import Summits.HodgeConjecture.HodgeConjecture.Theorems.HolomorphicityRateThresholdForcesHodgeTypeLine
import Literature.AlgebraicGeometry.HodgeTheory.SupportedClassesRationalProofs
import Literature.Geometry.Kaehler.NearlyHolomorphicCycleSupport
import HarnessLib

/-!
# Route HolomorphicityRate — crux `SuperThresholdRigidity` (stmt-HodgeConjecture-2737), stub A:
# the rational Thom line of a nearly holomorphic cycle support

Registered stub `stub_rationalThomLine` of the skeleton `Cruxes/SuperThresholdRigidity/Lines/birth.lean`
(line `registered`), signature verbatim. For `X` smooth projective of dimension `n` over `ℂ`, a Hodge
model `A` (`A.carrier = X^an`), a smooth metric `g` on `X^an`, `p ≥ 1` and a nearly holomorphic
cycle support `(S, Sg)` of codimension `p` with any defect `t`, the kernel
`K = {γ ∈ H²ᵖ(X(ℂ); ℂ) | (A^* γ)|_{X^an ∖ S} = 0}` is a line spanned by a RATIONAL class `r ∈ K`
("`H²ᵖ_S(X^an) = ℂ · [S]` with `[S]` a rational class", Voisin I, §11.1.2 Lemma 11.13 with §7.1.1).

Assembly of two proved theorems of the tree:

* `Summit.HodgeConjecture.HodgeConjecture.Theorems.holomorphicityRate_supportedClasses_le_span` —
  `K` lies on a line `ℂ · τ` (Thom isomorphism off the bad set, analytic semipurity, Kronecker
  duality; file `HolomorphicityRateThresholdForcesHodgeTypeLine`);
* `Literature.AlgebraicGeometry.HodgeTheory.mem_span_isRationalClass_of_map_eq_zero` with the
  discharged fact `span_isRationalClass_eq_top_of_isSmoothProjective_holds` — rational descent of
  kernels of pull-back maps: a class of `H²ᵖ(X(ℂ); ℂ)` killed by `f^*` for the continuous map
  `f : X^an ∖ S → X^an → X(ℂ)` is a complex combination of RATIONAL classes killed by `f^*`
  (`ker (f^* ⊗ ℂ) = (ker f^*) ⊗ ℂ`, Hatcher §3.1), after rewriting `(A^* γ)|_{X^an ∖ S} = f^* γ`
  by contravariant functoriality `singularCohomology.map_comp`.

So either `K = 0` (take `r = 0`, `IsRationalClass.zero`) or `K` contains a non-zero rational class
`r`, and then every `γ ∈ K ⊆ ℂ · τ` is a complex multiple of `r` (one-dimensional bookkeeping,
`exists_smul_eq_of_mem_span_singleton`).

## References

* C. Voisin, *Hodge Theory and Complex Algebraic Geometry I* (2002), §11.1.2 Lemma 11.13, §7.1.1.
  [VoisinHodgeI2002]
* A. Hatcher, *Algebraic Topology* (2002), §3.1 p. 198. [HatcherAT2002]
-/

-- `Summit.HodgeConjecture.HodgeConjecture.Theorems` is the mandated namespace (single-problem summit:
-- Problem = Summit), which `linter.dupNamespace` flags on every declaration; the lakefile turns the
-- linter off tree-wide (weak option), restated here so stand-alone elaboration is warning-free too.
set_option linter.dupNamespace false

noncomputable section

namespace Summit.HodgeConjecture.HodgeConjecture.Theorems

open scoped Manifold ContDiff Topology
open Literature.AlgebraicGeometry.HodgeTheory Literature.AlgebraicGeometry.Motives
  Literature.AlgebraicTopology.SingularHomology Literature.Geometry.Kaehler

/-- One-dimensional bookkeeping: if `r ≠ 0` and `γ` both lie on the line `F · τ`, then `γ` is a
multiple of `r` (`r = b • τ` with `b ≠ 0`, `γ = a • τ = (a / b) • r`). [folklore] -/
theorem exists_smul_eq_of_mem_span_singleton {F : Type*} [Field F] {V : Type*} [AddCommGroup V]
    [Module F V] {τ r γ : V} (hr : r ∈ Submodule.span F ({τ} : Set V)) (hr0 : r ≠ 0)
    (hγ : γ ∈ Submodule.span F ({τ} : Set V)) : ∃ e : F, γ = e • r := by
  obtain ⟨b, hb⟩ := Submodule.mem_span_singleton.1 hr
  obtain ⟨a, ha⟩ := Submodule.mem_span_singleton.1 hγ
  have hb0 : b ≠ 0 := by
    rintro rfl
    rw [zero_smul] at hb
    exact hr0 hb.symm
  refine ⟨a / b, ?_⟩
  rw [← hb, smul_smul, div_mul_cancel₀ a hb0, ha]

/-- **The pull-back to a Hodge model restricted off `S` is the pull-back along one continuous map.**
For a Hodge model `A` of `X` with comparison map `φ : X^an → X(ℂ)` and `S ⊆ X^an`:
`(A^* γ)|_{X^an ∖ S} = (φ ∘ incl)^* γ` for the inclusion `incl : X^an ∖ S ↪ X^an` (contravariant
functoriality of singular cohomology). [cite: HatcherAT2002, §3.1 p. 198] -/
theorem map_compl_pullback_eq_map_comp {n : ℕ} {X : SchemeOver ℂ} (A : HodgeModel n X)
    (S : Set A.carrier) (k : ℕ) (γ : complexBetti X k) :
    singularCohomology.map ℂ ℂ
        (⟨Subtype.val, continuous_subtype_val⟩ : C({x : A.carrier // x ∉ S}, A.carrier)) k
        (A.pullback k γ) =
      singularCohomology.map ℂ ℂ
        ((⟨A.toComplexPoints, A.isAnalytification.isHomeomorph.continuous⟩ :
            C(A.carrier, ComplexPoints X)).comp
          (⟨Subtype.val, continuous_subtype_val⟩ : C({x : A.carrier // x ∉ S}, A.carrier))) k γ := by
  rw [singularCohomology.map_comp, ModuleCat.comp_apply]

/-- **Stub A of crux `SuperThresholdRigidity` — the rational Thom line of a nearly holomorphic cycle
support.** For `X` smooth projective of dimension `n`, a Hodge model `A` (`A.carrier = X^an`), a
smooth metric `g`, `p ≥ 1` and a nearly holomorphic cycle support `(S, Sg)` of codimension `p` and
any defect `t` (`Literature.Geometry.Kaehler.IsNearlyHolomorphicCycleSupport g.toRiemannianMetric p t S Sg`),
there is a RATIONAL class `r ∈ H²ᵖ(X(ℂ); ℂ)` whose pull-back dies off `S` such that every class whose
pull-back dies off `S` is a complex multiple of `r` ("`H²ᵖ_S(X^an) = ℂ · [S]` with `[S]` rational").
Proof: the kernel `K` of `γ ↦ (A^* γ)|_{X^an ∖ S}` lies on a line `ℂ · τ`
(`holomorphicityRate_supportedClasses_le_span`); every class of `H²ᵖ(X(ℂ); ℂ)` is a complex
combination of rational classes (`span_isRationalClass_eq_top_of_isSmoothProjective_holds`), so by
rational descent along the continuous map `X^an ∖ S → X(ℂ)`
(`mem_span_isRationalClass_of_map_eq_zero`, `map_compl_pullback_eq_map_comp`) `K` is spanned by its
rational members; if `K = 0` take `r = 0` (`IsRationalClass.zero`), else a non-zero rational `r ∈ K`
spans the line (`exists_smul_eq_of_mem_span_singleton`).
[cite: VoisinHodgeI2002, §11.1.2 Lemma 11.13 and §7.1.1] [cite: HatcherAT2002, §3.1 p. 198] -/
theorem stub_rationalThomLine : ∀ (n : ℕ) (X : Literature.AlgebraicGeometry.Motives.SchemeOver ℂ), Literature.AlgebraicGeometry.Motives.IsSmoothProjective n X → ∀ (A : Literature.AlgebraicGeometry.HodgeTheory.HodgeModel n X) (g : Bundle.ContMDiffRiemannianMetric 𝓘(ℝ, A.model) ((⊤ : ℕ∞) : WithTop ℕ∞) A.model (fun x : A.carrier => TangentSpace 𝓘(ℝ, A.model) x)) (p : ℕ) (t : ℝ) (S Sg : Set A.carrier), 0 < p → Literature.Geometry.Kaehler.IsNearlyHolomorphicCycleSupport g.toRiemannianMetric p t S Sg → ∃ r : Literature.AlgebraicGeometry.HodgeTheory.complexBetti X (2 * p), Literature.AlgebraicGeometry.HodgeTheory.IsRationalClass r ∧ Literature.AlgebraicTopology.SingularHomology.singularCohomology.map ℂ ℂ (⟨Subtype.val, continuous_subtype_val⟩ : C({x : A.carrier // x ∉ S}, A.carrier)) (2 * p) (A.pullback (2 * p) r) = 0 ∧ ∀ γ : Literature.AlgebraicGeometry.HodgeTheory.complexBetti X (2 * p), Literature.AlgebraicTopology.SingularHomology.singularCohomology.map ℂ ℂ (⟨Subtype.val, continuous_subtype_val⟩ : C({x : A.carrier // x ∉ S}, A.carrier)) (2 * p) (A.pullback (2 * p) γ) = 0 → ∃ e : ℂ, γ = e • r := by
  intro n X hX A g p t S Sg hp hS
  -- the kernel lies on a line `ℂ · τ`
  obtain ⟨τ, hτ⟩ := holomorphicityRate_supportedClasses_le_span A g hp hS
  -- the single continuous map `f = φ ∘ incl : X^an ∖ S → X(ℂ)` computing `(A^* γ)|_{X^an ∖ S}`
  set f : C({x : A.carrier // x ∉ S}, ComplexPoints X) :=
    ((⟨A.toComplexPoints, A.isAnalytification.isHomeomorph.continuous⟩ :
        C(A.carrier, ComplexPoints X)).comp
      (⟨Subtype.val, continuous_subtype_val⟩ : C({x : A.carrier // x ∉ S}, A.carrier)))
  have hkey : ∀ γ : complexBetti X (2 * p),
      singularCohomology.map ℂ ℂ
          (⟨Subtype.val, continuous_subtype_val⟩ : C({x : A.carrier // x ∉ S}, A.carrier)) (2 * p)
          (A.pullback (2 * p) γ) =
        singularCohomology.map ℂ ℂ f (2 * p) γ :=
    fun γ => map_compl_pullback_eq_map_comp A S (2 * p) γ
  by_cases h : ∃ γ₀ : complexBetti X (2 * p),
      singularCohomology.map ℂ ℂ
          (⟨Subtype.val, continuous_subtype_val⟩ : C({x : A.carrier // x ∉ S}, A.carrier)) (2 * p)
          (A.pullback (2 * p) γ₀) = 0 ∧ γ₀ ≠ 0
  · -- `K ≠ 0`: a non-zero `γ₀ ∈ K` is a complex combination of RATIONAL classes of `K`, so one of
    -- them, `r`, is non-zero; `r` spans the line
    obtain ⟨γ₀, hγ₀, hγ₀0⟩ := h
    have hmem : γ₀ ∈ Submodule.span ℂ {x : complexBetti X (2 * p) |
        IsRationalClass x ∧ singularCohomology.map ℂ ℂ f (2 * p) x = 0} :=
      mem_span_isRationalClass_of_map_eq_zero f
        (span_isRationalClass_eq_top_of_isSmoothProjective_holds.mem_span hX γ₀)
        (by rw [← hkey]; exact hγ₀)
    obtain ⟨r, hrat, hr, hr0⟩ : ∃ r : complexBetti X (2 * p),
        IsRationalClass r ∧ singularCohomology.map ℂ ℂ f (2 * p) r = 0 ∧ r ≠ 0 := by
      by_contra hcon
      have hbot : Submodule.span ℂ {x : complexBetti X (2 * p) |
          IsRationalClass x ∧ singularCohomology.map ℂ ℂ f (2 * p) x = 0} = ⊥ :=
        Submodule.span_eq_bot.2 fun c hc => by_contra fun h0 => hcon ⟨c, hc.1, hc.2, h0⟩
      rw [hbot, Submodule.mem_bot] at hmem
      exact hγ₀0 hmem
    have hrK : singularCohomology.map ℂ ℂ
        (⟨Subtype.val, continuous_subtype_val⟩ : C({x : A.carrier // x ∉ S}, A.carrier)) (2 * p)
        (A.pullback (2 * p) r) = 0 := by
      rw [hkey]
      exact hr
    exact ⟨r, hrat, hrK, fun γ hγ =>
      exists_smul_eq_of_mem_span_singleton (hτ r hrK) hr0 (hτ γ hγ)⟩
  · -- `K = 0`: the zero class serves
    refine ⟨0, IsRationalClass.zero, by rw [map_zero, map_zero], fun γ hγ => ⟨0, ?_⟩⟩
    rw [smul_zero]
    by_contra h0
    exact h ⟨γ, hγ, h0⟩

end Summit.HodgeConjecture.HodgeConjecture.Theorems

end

* **ASSIGNED TASK**
Go through the listing above and write out exactly the lines starting with the one holding "obtain ⟨τ, hτ⟩" and running through the one holding "have hrK : singularCohomology.map ℂ ℂ", ends included, and no others.

* **FINAL ANSWER**
  obtain ⟨τ, hτ⟩ := holomorphicityRate_supportedClasses_le_span A g hp hS
  -- the single continuous map `f = φ ∘ incl : X^an ∖ S → X(ℂ)` computing `(A^* γ)|_{X^an ∖ S}`
  set f : C({x : A.carrier // x ∉ S}, ComplexPoints X) :=
    ((⟨A.toComplexPoints, A.isAnalytification.isHomeomorph.continuous⟩ :
        C(A.carrier, ComplexPoints X)).comp
      (⟨Subtype.val, continuous_subtype_val⟩ : C({x : A.carrier // x ∉ S}, A.carrier)))
  have hkey : ∀ γ : complexBetti X (2 * p),
      singularCohomology.map ℂ ℂ
          (⟨Subtype.val, continuous_subtype_val⟩ : C({x : A.carrier // x ∉ S}, A.carrier)) (2 * p)
          (A.pullback (2 * p) γ) =
        singularCohomology.map ℂ ℂ f (2 * p) γ :=
    fun γ => map_compl_pullback_eq_map_comp A S (2 * p) γ
  by_cases h : ∃ γ₀ : complexBetti X (2 * p),
      singularCohomology.map ℂ ℂ
          (⟨Subtype.val, continuous_subtype_val⟩ : C({x : A.carrier // x ∉ S}, A.carrier)) (2 * p)
          (A.pullback (2 * p) γ₀) = 0 ∧ γ₀ ≠ 0
  · -- `K ≠ 0`: a non-zero `γ₀ ∈ K` is a complex combination of RATIONAL classes of `K`, so one of
    -- them, `r`, is non-zero; `r` spans the line
    obtain ⟨γ₀, hγ₀, hγ₀0⟩ := h
    have hmem : γ₀ ∈ Submodule.span ℂ {x : complexBetti X (2 * p) |
        IsRationalClass x ∧ singularCohomology.map ℂ ℂ f (2 * p) x = 0} :=
      mem_span_isRationalClass_of_map_eq_zero f
        (span_isRationalClass_eq_top_of_isSmoothProjective_holds.mem_span hX γ₀)
        (by rw [← hkey]; exact hγ₀)
    obtain ⟨r, hrat, hr, hr0⟩ : ∃ r : complexBetti X (2 * p),
        IsRationalClass r ∧ singularCohomology.map ℂ ℂ f (2 * p) r = 0 ∧ r ≠ 0 := by
      by_contra hcon
      have hbot : Submodule.span ℂ {x : complexBetti X (2 * p) |
          IsRationalClass x ∧ singularCohomology.map ℂ ℂ f (2 * p) x = 0} = ⊥ :=
        Submodule.span_eq_bot.2 fun c hc => by_contra fun h0 => hcon ⟨c, hc.1, hc.2, h0⟩
      rw [hbot, Submodule.mem_bot] at hmem
      exact hγ₀0 hmem
    have hrK : singularCohomology.map ℂ ℂ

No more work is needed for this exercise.